Our spinlock will be implemented using a 32-bits value. Because only a single writer can acquire the lock, we’ll reserve a single bit to know if the lock is acquired by a writer and the 31 other bits to count the number of active readers (allowing 2^31 readers):

|W|RRRRRRRRRRRRRRRRRRRRRRRRRRRRRRR|

The writer bit is carefully placed on the most significant bit, we’ll see why later on.

The implementation will use the compare-and-swap (CAS) atomic operation. If you’re not sure what this operation does, I suggest that you take some time to read my previous post on atomic operations before continuing.

RWSpinLock definition

As described in the previous section, the spinlock contains a single 32-bits value, initialized to zero:

class RWSpinLock
{
    volatile tU32 Lock;

public:
    RWSpinLock()
    : Lock(0)
    {}
};

Acquiring a reader lock

Acquiring the lock for a reader goes like this:

  1. Read the lock value and remove the writer bit (line 5).
  2. Compute the new lock value by incrementing the number of readers (line 6).
  3. Try to atomically exchange the new value with the old one (line 8).
FORCEINLINE void LockReader()
{
    for(;;)
    {
        tU32 OldLock = (Lock & 0x7fffffff);
        tU32 NewLock = OldLock + 1;

        if(kInterlockedCompareExchange(&Lock, NewLock, OldLock) == OldLock)
            return;
    }
}

Let’s take a look at each operation in details.

Step 1
The first step is to read the current lock value and remove the writer bit.

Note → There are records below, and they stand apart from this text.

import Summits.BirchSwinnertonDyer.Rank1Residual.Supersingular.X7ToricPeriodUnit
import Summits.BirchSwinnertonDyer.BirchSwinnertonDyer.Theorems.Rank1ResidualIntModelReduction
import Literature.NumberTheory.DiophantineGeometry.EllArithGlueProofs
import Literature.NumberTheory.EllipticCurves.BSDRootNumberLocalTablesProofs
import Summits.BirchSwinnertonDyer.Rank1Residual.X11b.BDPRouteTamagawaSupport
import HarnessLib

/-!
# Route `SignedLowerHalves`, crux `KobayashiLowerHalfSemistable` (item stmt-BirchSwinnertonDyer-19000): a kernel
# OBSTRUCTION for the rank-0 AVATAR line — the (A3) avatar `X7.ToricPeriodUnitAt W p` forces `ρ̄_{E,p}` to be
# RAMIFIED at every prime exactly dividing the conductor; it is VOID on the A6 cell `22678e1 @ 5`
# (cell `bsd-ssimc`, seat `bsd-ssimc-k3-c2` gen 4; a `--supports … --as helper` file, closes nothing)

PARTITION (cell bsd-ssimc): X6 ∧ r = 0 (A6) × the one cell at `p ≥ 5` (`22678e1 @ 5`) and the rank-0 avatar line
(`X6.kobayashiLowerDivisibility_of_toricPeriodUnitAt_of_analyticRank_eq_zero`,
`Supersingular/X7ToricPeriodUnitMainConjecture.lean`) — types-the-object-of (a NEGATIVE lemma on a LINE, not on the
crux); closes NONE; nothing booked. HONEST FRAMING: nothing here proves or refutes Kobayashi's conjecture for any
curve; BSD is not proved by any of this; the item stays OPEN.

## What is proved (unconditional; no named fact is used)

The typed input `X7.ToricPeriodUnitAt W p` (`Supersingular/X7ToricPeriodUnit.lean`) packages definite level-raising
data `X7.ToricPeriodUnitData` relative to a factorisation `N_E = N⁺N⁻` (`GrossWaldspurgerCondition`: first conjunct
`N⁺ · N⁻ = N_E`) whose side conditions include `ramified : ∀ ℓ ∣ N⁻, p ∤ ord_ℓ Δ_min` (Kim 2024 §2.1 / Zhang ♥(1) at
`N⁻`) and `heart_one : ∀ ℓ ∥ N⁺, p ∤ ord_ℓ Δ_min` (Zhang's ♥(1) at `N⁺`). Elementary bookkeeping gives:

* `not_dvd_factorization_minimalDiscriminantNorm_of_toricPeriodUnitData` / `…_of_toricPeriodUnitAt`: for EVERY prime
  `ℓ` with `ℓ ∣ N_E`, `ℓ² ∤ N_E`: `p ∤ ord_ℓ Δ_min` — i.e. `ρ̄_{E,p}` is ramified at every prime exactly dividing the
  conductor (no room is left by the choice of `(N⁺, N⁻)`: such an `ℓ` divides exactly one of them, to the first power);
* `…_of_toricPeriodUnitAt_of_mult`: the same at every prime of MULTIPLICATIVE reduction (`ℓ ∥ N_E` by Silverman ATAEC
  IV.10.2, tree `dvd_conductorNorm_iff_not_hasGoodReductionAtPrime` / `natGenerator_sq_dvd_conductorNorm_iff`), also in
  the `padicValInt ℓ (minimalDiscriminantInt W)` currency of the cell's certificate records;
* `forall_not_dvd_of_semistable_of_toricPeriodUnitAt`: on a SEMISTABLE curve (class X6) the avatar needs `p ∤ ord_ℓ Δ_min`
  at EVERY bad prime `ℓ`; `not_toricPeriodUnitAt_of_mult_of_dvd`: one multiplicative prime `ℓ` with `p ∣ ord_ℓ Δ_min`
  makes `X7.ToricPeriodUnitAt W p` FALSE;
* `not_toricPeriodUnitAt_c22678e1_5`: for `22678e1 = [1,0,0,3140254662,−139987982322460]` (the only X6 ∧ r = 0 cell of
  the cell window at `p ≥ 5`; `N = 2·17·23·29`, `Δ_min = −2⁷⁵·17·23·29⁴`) the prime `2` is multiplicative with
  `ord₂ Δ_min = 75 ≡ 0 (mod 5)`, so `¬ X7.ToricPeriodUnitAt W 5`: the rank-0 avatar road (seat `bsd-ssimc-lev` gen 3,
  p412249) has a false hypothesis on this pair AS TYPED (k3c2-MEMO-1 §3 recorded the observation; this file is its
  kernel form). Whether W. Zhang's printed ♥(1) needs ramification at a split prime `ℓ ≢ ±1 (mod p)` is a reading
  question for the avatar's owner (a CR-type weakening of `heart_one` would re-admit `2 ∈ N⁺` here); the lemma is
  about the predicate as it stands in the tree.
* (appended, same seat) `not_toricPeriodUnitAt_of_dvd_tamagawaProduct` / `not_dvd_tamagawaProduct_of_toricPeriodUnitAt`:
  for EVERY `E/ℚ` and `p ≥ 5`, `p ∣ ∏_ℓ c_ℓ(E) ⇒ ¬ X7.ToricPeriodUnitAt W p` — a prime `p ≥ 5` of `∏c_ℓ` sits in
  `c_ℓ = ord_ℓ Δ_min` at a SPLIT multiplicative `ℓ` (tree `X11b.dvd_tamagawaProduct_iff_exists_split`), where
  `ρ̄_{E,p}` is then unramified: the avatar road and the Tamagawa-defect locus are disjoint (it can only serve
  Ш-defect pairs).
* (appended, same seat) `not_toricPeriodUnitAt_c492414f1_5`, `…_c130798a1_7`, `…_c399190l1_7`, `…_c145146q1_5`:
  the avatar is void on four more of the eight X6 ∧ r = 0 (~) cells of the cell window at `p ≥ 5` (unramified
  multiplicative prime `2`, `2`, `19`, `3` resp.: `ord Δ_min = 20, 14, 21, 10`); on the remaining three
  (`236810a1 @ 13`, `297402n1 @ 11`, `421511a1 @ 13`: every exponent of `Δ_min` prime to `p`) this obstruction
  does not fire — nothing is claimed about them.

References: [Kim2024] §2.1, Thm. 5.23 (shape of the data); [WZhang2014] Hypothesis ♥ (pp. 202–203);
[CaiShuTian2014] Thm. 1.2 (i)–(ii); [Silverman1994] IV.10.2; [SilvermanAEC2009] VII.5 Prop. 5.1, VIII.8;
[Cremona2006] Table 1 (label 22678e1); cell records k3c2-MEMO-1 §3, lev MEMO-3 addendum B (I3).
-/

set_option autoImplicit false
set_option linter.dupNamespace false

noncomputable section

namespace Summit.BirchSwinnertonDyer.BirchSwinnertonDyer.Theorems

open scoped Classical

open WeierstrassCurve NumberField IsDedekindDomain Rat.HeightOneSpectrum Literature.NumberTheory.EllipticCurves
  Literature.NumberTheory.EllipticCurves.Rank1Residual
  Literature.NumberTheory.EllipticCurves.CaiShuTian2014
  Literature.NumberTheory.Automorphic
  Summit.BirchSwinnertonDyer.Rank1Residual.Supersingular
  Summit.BirchSwinnertonDyer.BirchSwinnertonDyer.Rank1Residual.IntModel

/-! ### The avatar forces `ρ̄_{E,p}` ramified at every prime exactly dividing `N_E` -/

/-- **The (A3) data force `p ∤ ord_ℓ Δ_min` at every `ℓ ∥ N_E`.** For data `X7.ToricPeriodUnitData W p K n S₁ Sₙ …`
relative to `(N⁺, N⁻)`: `N⁺N⁻ = N_E` (`grossWaldspurger`), so a prime `ℓ` with `ℓ ∣ N_E`, `ℓ² ∤ N_E` divides `N⁻`
(then field `ramified`) or divides `N⁺` exactly once (then field `heart_one`, Zhang's ♥(1)). Pure bookkeeping on the
structure; unconditional. [cite: WZhang2014, Hypothesis ♥ (1) (pp. 202–203)] [cite: Kim2024, §2.1 (a)–(e)] -/
theorem not_dvd_factorization_minimalDiscriminantNorm_of_toricPeriodUnitData
    {W : WeierstrassCurve ℚ} {p : ℕ} {K : Type} [Field K] [NumberField K] {Nplus Nminus : ℕ} {n : ℕ}
    {S₁ : Brandt.XiSetup Nplus Nminus} [Fintype (Brandt.ClassSet S₁.O)]
    {Sₙ : Brandt.XiSetup Nplus (Nminus * n)} [Fintype (Brandt.ClassSet Sₙ.O)]
    {ψ₁ : K →ₐ[ℚ] S₁.D} {ψₙ : K →ₐ[ℚ] Sₙ.D} {φ₁ f₁ : Brandt.ClassSet S₁.O → ℤ} {c : ℤ}
    {fₙ : Brandt.ClassSet Sₙ.O → ZMod p}
    (h : X7.ToricPeriodUnitData W p K n S₁ Sₙ ψ₁ ψₙ φ₁ f₁ c fₙ)
    {ℓ : ℕ} (hℓ : ℓ.Prime) (hdvd : ℓ ∣ W.conductorNorm ℤ) (hsq : ¬ ℓ ^ 2 ∣ W.conductorNorm ℤ) :
    ¬ p ∣ (W.minimalDiscriminantNorm ℤ).factorization ℓ := by
  have hN : Nplus * Nminus = W.conductorNorm ℤ := h.grossWaldspurger.1
  rw [← hN] at hdvd hsq
  have hplus0 : Nplus ≠ 0 := by
    rintro rfl
    exact hsq (by rw [zero_mul]; exact dvd_zero _)
  have hminus0 : Nminus ≠ 0 := by
    rintro rfl
    exact hsq (by rw [mul_zero]; exact dvd_zero _)
  rcases (Nat.Prime.dvd_mul hℓ).mp hdvd with hP | hM
  · -- `ℓ ∣ N⁺`, hence `ℓ ∥ N⁺` (else `ℓ² ∣ N⁺N⁻`): Zhang's ♥(1)
    have hmem : ℓ ∈ Nplus.primeFactors := Nat.mem_primeFactors.mpr ⟨hℓ, hP, hplus0⟩
    have hsqP : ¬ ℓ ^ 2 ∣ Nplus := fun h2 ↦ hsq (h2.mul_right Nminus)
    exact h.heart_one ℓ hmem hsqP
  · -- `ℓ ∣ N⁻`: field `ramified`
    have hmem : ℓ ∈ Nminus.primeFactors := Nat.mem_primeFactors.mpr ⟨hℓ, hM, hminus0⟩
    exact h.ramified ℓ hmem

/-- **The typed input `X7.ToricPeriodUnitAt W p` forces `p ∤ ord_ℓ Δ_min` at every prime `ℓ` exactly dividing the
conductor** (`ρ̄_{E,p}` ramified at every `ℓ ∥ N_E`): existential closure of
`not_dvd_factorization_minimalDiscriminantNorm_of_toricPeriodUnitData`. Unconditional.
[cite: WZhang2014, Hypothesis ♥ (1) (pp. 202–203)] [cite: Kim2024, §2.1 (a)–(e)] -/
theorem not_dvd_factorization_minimalDiscriminantNorm_of_toricPeriodUnitAt
    {W : WeierstrassCurve ℚ} {p : ℕ} (h : X7.ToricPeriodUnitAt W p)
    {ℓ : ℕ} (hℓ : ℓ.Prime) (hdvd : ℓ ∣ W.conductorNorm ℤ) (hsq : ¬ ℓ ^ 2 ∣ W.conductorNorm ℤ) :
    ¬ p ∣ (W.minimalDiscriminantNorm ℤ).factorization ℓ := by
  obtain ⟨K, _, _, Nplus, Nminus, n, S₁, _, Sₙ, _, ψ₁, ψₙ, φ₁, f₁, c, fₙ, hD⟩ := h
  exact not_dvd_factorization_minimalDiscriminantNorm_of_toricPeriodUnitData hD hℓ hdvd hsq

/-! ### At primes of multiplicative reduction (`ℓ ∥ N_E`) -/

/-- `ℓ² ∤ N_E` at a prime `ℓ` of multiplicative reduction (`f_ℓ = 1`; Silverman ATAEC IV.10.2: `ℓ² ∣ N_E` iff additive
at the place over `ℓ`, tree `natGenerator_sq_dvd_conductorNorm_iff`). [cite: Silverman1994, IV.10.2(b),(c)] -/
theorem not_sq_dvd_conductorNorm_of_hasMultiplicativeReductionAtPrime (W : WeierstrassCurve ℚ) [W.IsElliptic]
    (ℓ : ℕ) [Fact ℓ.Prime] (hmult : W.HasMultiplicativeReductionAtPrime ℓ) :
    ¬ ℓ ^ 2 ∣ W.conductorNorm ℤ := by
  have hℓ : ℓ.Prime := Fact.out
  set v : HeightOneSpectrum ℤ := (primesEquiv (R := ℤ)).symm ⟨ℓ, hℓ⟩ with hv
  have hgen : natGenerator v = ℓ :=
    congrArg Subtype.val ((primesEquiv (R := ℤ)).apply_symm_apply ⟨ℓ, hℓ⟩)
  have hmv : W.HasMultiplicativeReductionAt v :=
    (W.hasMultiplicativeReductionAtPrime_iff_hasMultiplicativeReductionAt_holds ⟨ℓ, hℓ⟩).mp hmult
  intro h2
  rw [← hgen] at h2
  exact hmv.not_hasAdditiveReductionAt ((natGenerator_sq_dvd_conductorNorm_iff v W).mp h2)

/-- **At a prime `ℓ` of MULTIPLICATIVE reduction the avatar needs `p ∤ ord_ℓ Δ_min`** (`ℓ ∣ N_E` by bad reduction,
tree `dvd_conductorNorm_iff_not_hasGoodReductionAtPrime`; `ℓ² ∤ N_E` by `not_sq_dvd_conductorNorm_of_hasMultiplicativeReductionAtPrime`).
Unconditional. [cite: WZhang2014, Hypothesis ♥ (1) (pp. 202–203)] [cite: Silverman1994, IV.10.2] -/
theorem not_dvd_factorization_minimalDiscriminantNorm_of_toricPeriodUnitAt_of_mult
    {W : WeierstrassCurve ℚ} [W.IsElliptic] {p : ℕ} (h : X7.ToricPeriodUnitAt W p)
    (ℓ : ℕ) [Fact ℓ.Prime] (hmult : W.HasMultiplicativeReductionAtPrime ℓ) :
    ¬ p ∣ (W.minimalDiscriminantNorm ℤ).factorization ℓ := by
  have hbad : ¬ W.HasGoodReductionAtPrime ℓ :=
    WeierstrassCurve.HasMultiplicativeReduction.not_hasGoodReduction (R := ℤ_[ℓ]) hmult
  exact not_dvd_factorization_minimalDiscriminantNorm_of_toricPeriodUnitAt h Fact.out
    ((W.dvd_conductorNorm_iff_not_hasGoodReductionAtPrime ℓ).mpr hbad)
    (not_sq_dvd_conductorNorm_of_hasMultiplicativeReductionAtPrime W ℓ hmult)

/-- `ord_ℓ` of the minimal discriminant: the `ℓ`-exponent of `N(𝔇_min) = |Δ_min|` is `padicValInt ℓ Δ_min` for a
globally minimal `W` (tree `minimalDiscriminantNorm_int_eq_natAbs_minimalDiscriminantInt_holds`, Silverman AEC VIII.8).
[cite: SilvermanAEC2009, VIII.8 (minimal discriminant) and Cor. 8.3] -/
theorem factorization_minimalDiscriminantNorm_eq_padicValInt (W : WeierstrassCurve ℚ) [W.IsElliptic]
    [W.IsGloballyMinimal] (ℓ : ℕ) [Fact ℓ.Prime] :
    (W.minimalDiscriminantNorm ℤ).factorization ℓ = padicValInt ℓ (minimalDiscriminantInt W) := by
  rw [minimalDiscriminantNorm_int_eq_natAbs_minimalDiscriminantInt_holds W, Nat.factorization_def _ Fact.out]
  rfl

/-- **The avatar in the cell's certificate currency**: at a multiplicative prime `ℓ` of a globally minimal `W`,
`X7.ToricPeriodUnitAt W p` forces `p ∤ padicValInt ℓ (minimalDiscriminantInt W)` (= `p ∤ ord_ℓ Δ(E₀)` for the
integer model `E₀`, `IntModel.minimalDiscriminantInt_eq`). Unconditional.
[cite: WZhang2014, Hypothesis ♥ (1) (pp. 202–203)] [cite: SilvermanAEC2009, VIII.8] -/
theorem not_dvd_padicValInt_minimalDiscriminantInt_of_toricPeriodUnitAt_of_mult
    {W : WeierstrassCurve ℚ} [W.IsElliptic] [W.IsGloballyMinimal] {p : ℕ} (h : X7.ToricPeriodUnitAt W p)
    (ℓ : ℕ) [Fact ℓ.Prime] (hmult : W.HasMultiplicativeReductionAtPrime ℓ) :
    ¬ p ∣ padicValInt ℓ (minimalDiscriminantInt W) := by
  rw [← factorization_minimalDiscriminantNorm_eq_padicValInt W ℓ]
  exact not_dvd_factorization_minimalDiscriminantNorm_of_toricPeriodUnitAt_of_mult h ℓ hmult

Doing that will ensure that the CAS operation will fail if a writer currently has the lock acquired; if a writer has the lock, the CAS comparison will fail since we’ll be comparing a value without the writer bit to the current value with the writer bit.

Step 2
The second step simply increment the number of readers by one: it takes the expected value (without the writer bit), and adds one.

Step 3
The last step will try to atomically set the new lock value using the CAS operation. Remember that in step 1 we removed the writer bit; that way, if the bit was set before or during our lock tentative, the CAS operation will fail and we’ll have to try again.

Releasing a reader lock

Releasing a reader lock is simple: we just decrement the lock value (line 3):

FORCEINLINE void UnlockReader()
{
    kInterlockedDecrement(&Lock);
}

Remember that the writer bit was carefully placed on the most significant bit? The reason is that even if a writer has acquired the lock during our read operation and is waiting for readers to end, decrementing the lock value will never affect the writer bit. This has the advantage of avoiding a potential CAS loop.

Acquiring the writer lock

Acquiring the lock for a writer goes like this:

  1. Read the lock value and remove the writer bit (line 5).
  2. Compute the new lock value by setting the writer bit (line 6).
  3. Try to atomically exchange the new value with the old one (line 8).
  4. If step 3 worked, wait for active readers to release their locks (line 10).
FORCEINLINE void LockWriter()
{
    for(;;)
    {
        tU32 OldLock = (Lock & 0x7fffffff);
        tU32 NewLock = (OldLock | 0x80000000);

        if(kInterlockedCompareExchange(&Lock, NewLock, OldLock) == OldLock)
        {
            while(Lock & 0x7fffffff);
            return;
        }
    }
}

Let’s take a look at each operation in details.

Step 1
The first step is to read the current lock value and remove the writer bit. As with acquiring the reader lock, doing that will ensure that the CAS operation will fail if a writer currently has the lock acquired or did so while we were computing new values.

Step 2
The second step simply set the writer bit, to mark the lock as locked by a writer.

Step 3
The third step will try to atomically set the new lock value using the CAS operation. Again, this step if similar to acquiring a reader lock.

Step 4
The last step will simply busy-wait for all readers to release their locks.

Releasing the writer lock

Releasing a writer lock is simple: we just set the lock value to zero (line 4):

FORCEINLINE void UnlockWriter()
{
    kAssert(Lock == 0x80000000);
    Lock = 0;
}

Normally, only the writer bit should be set at this point (no readers should have the lock acquired), so setting the lock value to zero will release the writer lock and let potential waiting readers and/or writers to acquire the lock.

Recursion

Expert readers might have noticed that the code doesn’t fully support recursive locks.

Readers recursion
The code inherently supports recursion for readers: if a thread acquires the reader lock several times, this will simply increment the number of readers properly and will work as expected.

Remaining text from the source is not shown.